● WORK TO BE COMPLETED: Among the entries below, find each line with "tail" and show it.

● INPUT RECORDS:

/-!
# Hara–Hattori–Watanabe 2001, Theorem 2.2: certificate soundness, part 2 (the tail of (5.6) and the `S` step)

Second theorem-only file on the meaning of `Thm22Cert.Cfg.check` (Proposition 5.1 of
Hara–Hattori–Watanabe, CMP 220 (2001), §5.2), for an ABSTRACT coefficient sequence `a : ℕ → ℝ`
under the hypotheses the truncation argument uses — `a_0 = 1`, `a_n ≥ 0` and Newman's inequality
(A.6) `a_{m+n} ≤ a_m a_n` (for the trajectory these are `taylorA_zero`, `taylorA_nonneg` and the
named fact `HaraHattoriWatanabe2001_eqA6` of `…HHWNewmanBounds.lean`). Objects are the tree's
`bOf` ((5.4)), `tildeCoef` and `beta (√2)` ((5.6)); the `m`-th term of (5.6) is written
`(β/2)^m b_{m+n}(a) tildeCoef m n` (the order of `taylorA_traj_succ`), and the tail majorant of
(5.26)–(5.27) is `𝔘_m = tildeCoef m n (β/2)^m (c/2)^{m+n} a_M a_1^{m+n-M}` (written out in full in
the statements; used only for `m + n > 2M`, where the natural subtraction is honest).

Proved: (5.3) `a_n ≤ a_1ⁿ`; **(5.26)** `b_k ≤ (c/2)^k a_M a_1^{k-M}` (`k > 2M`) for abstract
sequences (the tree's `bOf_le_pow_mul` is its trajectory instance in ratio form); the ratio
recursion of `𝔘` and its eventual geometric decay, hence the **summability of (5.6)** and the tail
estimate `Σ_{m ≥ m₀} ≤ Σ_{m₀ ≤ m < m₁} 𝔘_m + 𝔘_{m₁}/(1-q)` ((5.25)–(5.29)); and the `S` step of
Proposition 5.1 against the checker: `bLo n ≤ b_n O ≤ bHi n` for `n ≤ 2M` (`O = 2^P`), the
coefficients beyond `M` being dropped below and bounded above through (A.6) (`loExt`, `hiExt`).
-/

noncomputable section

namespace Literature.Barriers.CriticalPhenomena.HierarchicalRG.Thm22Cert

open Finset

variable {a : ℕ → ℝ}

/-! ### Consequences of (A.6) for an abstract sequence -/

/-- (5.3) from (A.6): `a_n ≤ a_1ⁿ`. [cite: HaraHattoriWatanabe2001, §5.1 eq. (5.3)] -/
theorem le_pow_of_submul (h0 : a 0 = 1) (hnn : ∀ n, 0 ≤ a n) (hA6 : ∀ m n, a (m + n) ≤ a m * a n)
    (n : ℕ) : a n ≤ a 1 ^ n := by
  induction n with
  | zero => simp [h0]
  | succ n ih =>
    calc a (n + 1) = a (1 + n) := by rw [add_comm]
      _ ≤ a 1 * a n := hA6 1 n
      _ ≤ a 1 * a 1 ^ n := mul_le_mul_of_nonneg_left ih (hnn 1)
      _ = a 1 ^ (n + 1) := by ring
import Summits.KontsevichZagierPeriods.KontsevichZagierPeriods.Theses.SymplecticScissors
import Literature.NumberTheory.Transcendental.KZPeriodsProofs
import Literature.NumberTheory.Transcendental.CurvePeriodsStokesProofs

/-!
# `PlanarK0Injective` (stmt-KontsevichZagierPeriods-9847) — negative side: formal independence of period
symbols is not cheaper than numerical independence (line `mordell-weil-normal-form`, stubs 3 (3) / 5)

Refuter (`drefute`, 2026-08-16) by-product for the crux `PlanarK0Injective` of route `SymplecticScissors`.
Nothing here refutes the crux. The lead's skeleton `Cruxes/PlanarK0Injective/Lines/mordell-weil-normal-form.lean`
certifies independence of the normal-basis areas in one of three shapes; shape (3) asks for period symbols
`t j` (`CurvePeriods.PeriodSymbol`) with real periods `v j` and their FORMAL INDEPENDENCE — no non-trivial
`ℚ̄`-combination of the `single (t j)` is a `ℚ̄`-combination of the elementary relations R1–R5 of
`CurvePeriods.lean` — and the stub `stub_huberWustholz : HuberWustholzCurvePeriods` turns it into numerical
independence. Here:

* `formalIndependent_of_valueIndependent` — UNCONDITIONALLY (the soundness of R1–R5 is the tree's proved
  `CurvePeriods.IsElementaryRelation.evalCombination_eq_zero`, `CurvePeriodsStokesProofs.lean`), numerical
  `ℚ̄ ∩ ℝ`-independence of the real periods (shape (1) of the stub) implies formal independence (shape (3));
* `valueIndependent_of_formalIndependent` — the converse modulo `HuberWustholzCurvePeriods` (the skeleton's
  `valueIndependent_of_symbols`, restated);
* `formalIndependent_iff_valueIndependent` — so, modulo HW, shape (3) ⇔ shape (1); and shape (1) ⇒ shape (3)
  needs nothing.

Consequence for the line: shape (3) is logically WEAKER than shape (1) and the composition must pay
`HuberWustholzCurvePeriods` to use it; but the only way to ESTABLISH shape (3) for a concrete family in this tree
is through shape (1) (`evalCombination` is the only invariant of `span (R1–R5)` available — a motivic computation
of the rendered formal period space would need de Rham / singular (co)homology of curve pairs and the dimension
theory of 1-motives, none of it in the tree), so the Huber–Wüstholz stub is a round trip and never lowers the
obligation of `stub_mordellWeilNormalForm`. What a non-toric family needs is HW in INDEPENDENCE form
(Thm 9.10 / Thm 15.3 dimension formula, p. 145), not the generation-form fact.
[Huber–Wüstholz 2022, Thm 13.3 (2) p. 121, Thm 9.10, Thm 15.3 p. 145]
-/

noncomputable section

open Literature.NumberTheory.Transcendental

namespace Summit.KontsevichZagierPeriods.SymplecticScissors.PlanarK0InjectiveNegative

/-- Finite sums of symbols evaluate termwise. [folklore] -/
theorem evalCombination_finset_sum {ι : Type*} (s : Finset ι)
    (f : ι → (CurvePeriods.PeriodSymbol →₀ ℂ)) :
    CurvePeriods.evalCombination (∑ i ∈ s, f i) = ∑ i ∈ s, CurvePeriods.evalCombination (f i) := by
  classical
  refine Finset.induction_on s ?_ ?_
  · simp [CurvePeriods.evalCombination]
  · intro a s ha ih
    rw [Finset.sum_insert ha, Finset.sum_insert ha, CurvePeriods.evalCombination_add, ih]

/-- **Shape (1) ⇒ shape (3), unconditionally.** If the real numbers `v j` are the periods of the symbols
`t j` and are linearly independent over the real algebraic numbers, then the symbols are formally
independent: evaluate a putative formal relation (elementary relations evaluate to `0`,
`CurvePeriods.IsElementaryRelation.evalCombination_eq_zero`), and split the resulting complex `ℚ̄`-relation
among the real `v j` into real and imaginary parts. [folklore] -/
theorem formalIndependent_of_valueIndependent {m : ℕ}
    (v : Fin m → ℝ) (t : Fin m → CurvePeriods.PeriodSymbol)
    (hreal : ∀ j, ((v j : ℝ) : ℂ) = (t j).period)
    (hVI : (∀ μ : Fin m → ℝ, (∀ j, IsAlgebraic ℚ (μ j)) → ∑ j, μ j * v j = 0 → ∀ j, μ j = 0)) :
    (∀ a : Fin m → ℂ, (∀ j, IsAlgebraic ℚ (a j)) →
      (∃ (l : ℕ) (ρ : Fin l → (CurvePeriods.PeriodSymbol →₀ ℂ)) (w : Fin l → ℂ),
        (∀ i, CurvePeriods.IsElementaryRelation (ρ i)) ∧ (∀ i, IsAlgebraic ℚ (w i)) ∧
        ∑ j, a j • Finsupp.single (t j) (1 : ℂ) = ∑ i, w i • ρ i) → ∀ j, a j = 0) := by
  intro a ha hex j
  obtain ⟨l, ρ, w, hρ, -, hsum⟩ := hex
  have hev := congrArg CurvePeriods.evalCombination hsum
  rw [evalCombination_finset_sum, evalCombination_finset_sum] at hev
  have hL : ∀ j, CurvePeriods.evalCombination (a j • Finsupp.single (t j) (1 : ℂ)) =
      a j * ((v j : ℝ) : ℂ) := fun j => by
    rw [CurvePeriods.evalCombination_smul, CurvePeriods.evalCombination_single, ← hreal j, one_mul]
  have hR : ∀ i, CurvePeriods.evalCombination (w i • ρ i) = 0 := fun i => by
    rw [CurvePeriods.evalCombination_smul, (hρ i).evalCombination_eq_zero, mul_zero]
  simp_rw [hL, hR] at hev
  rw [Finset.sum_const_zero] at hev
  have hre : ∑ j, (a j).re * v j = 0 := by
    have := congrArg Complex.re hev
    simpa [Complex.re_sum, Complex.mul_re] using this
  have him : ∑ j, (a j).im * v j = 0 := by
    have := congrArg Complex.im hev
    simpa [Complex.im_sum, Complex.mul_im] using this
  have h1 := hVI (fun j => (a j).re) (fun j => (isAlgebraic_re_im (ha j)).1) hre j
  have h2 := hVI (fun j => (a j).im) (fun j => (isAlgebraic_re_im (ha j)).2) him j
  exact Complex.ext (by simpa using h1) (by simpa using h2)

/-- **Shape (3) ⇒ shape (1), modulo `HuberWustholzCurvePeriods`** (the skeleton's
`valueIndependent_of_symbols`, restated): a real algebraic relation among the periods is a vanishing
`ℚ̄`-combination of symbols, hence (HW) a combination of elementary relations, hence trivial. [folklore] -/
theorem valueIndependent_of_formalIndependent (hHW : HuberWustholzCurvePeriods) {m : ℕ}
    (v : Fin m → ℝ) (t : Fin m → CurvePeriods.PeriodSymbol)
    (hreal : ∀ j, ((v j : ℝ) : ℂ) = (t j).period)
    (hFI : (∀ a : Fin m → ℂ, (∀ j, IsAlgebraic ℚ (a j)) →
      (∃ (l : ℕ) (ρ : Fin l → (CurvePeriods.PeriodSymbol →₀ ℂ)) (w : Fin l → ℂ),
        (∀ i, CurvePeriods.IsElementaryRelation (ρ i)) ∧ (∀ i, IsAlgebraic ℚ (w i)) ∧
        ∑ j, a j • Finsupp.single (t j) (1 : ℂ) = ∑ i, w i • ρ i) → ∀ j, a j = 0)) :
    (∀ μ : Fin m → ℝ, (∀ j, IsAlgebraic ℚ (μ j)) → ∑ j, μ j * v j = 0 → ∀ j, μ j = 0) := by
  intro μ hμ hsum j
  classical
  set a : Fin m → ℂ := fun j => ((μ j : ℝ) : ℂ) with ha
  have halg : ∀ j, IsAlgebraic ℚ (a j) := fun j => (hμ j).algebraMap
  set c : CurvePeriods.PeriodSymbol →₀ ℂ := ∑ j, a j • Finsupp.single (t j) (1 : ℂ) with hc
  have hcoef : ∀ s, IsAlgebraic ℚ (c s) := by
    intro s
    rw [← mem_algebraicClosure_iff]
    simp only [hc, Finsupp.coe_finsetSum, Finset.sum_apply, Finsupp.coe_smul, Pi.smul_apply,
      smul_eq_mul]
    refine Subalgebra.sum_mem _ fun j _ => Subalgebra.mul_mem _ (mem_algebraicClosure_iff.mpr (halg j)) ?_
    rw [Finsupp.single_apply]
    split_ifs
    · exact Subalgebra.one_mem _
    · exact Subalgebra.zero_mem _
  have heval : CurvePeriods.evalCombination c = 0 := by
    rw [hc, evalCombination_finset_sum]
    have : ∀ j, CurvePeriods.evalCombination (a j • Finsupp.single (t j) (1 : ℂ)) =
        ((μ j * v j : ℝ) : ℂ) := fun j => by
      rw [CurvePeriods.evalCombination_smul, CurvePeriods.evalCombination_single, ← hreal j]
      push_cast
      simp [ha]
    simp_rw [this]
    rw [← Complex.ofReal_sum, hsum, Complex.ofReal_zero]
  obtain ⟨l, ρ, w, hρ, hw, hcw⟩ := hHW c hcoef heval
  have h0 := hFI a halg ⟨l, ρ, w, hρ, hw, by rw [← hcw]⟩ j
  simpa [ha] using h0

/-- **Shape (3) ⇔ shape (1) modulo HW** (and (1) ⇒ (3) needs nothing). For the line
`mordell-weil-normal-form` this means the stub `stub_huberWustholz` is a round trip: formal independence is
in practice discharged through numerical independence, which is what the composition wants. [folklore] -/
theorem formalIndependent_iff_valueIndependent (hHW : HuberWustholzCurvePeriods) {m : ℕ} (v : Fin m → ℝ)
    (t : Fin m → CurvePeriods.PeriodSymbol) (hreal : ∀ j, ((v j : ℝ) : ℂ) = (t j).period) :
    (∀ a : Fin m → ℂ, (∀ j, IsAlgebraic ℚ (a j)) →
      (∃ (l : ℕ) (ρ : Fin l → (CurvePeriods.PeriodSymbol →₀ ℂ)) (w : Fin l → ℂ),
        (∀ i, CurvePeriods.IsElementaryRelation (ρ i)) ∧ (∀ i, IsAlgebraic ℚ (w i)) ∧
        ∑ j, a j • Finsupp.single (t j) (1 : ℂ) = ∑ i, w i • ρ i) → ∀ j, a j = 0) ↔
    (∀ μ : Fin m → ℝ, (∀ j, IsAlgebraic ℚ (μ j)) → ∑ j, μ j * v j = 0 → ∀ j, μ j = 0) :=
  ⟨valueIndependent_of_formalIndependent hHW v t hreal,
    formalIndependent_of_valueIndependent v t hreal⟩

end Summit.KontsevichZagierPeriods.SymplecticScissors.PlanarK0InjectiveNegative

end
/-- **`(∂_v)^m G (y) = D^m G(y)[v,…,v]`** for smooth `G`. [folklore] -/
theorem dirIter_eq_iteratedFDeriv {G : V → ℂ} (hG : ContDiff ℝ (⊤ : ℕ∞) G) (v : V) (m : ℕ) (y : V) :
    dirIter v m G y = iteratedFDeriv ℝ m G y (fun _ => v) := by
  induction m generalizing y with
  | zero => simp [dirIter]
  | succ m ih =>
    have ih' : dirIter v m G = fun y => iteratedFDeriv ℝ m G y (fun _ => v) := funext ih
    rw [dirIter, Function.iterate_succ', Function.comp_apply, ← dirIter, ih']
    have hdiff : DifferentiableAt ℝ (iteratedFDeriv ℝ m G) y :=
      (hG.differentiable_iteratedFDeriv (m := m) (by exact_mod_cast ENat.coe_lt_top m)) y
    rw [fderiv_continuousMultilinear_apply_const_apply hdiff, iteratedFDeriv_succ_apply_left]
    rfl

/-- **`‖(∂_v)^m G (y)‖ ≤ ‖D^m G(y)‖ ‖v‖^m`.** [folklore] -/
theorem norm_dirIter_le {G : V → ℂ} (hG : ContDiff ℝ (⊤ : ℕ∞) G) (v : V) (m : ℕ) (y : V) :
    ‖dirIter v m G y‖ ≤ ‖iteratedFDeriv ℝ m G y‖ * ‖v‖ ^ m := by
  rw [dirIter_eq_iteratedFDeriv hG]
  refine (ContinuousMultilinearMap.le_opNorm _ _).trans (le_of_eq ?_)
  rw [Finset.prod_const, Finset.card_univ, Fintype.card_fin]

● RESULT FOR THIS EXERCISE:
# Hara–Hattori–Watanabe 2001, Theorem 2.2: certificate soundness, part 2 (the tail of (5.6) and the `S` step)
`(β/2)^m b_{m+n}(a) tildeCoef m n` (the order of `taylorA_traj_succ`), and the tail majorant of
recursion of `𝔘` and its eventual geometric decay, hence the **summability of (5.6)** and the tail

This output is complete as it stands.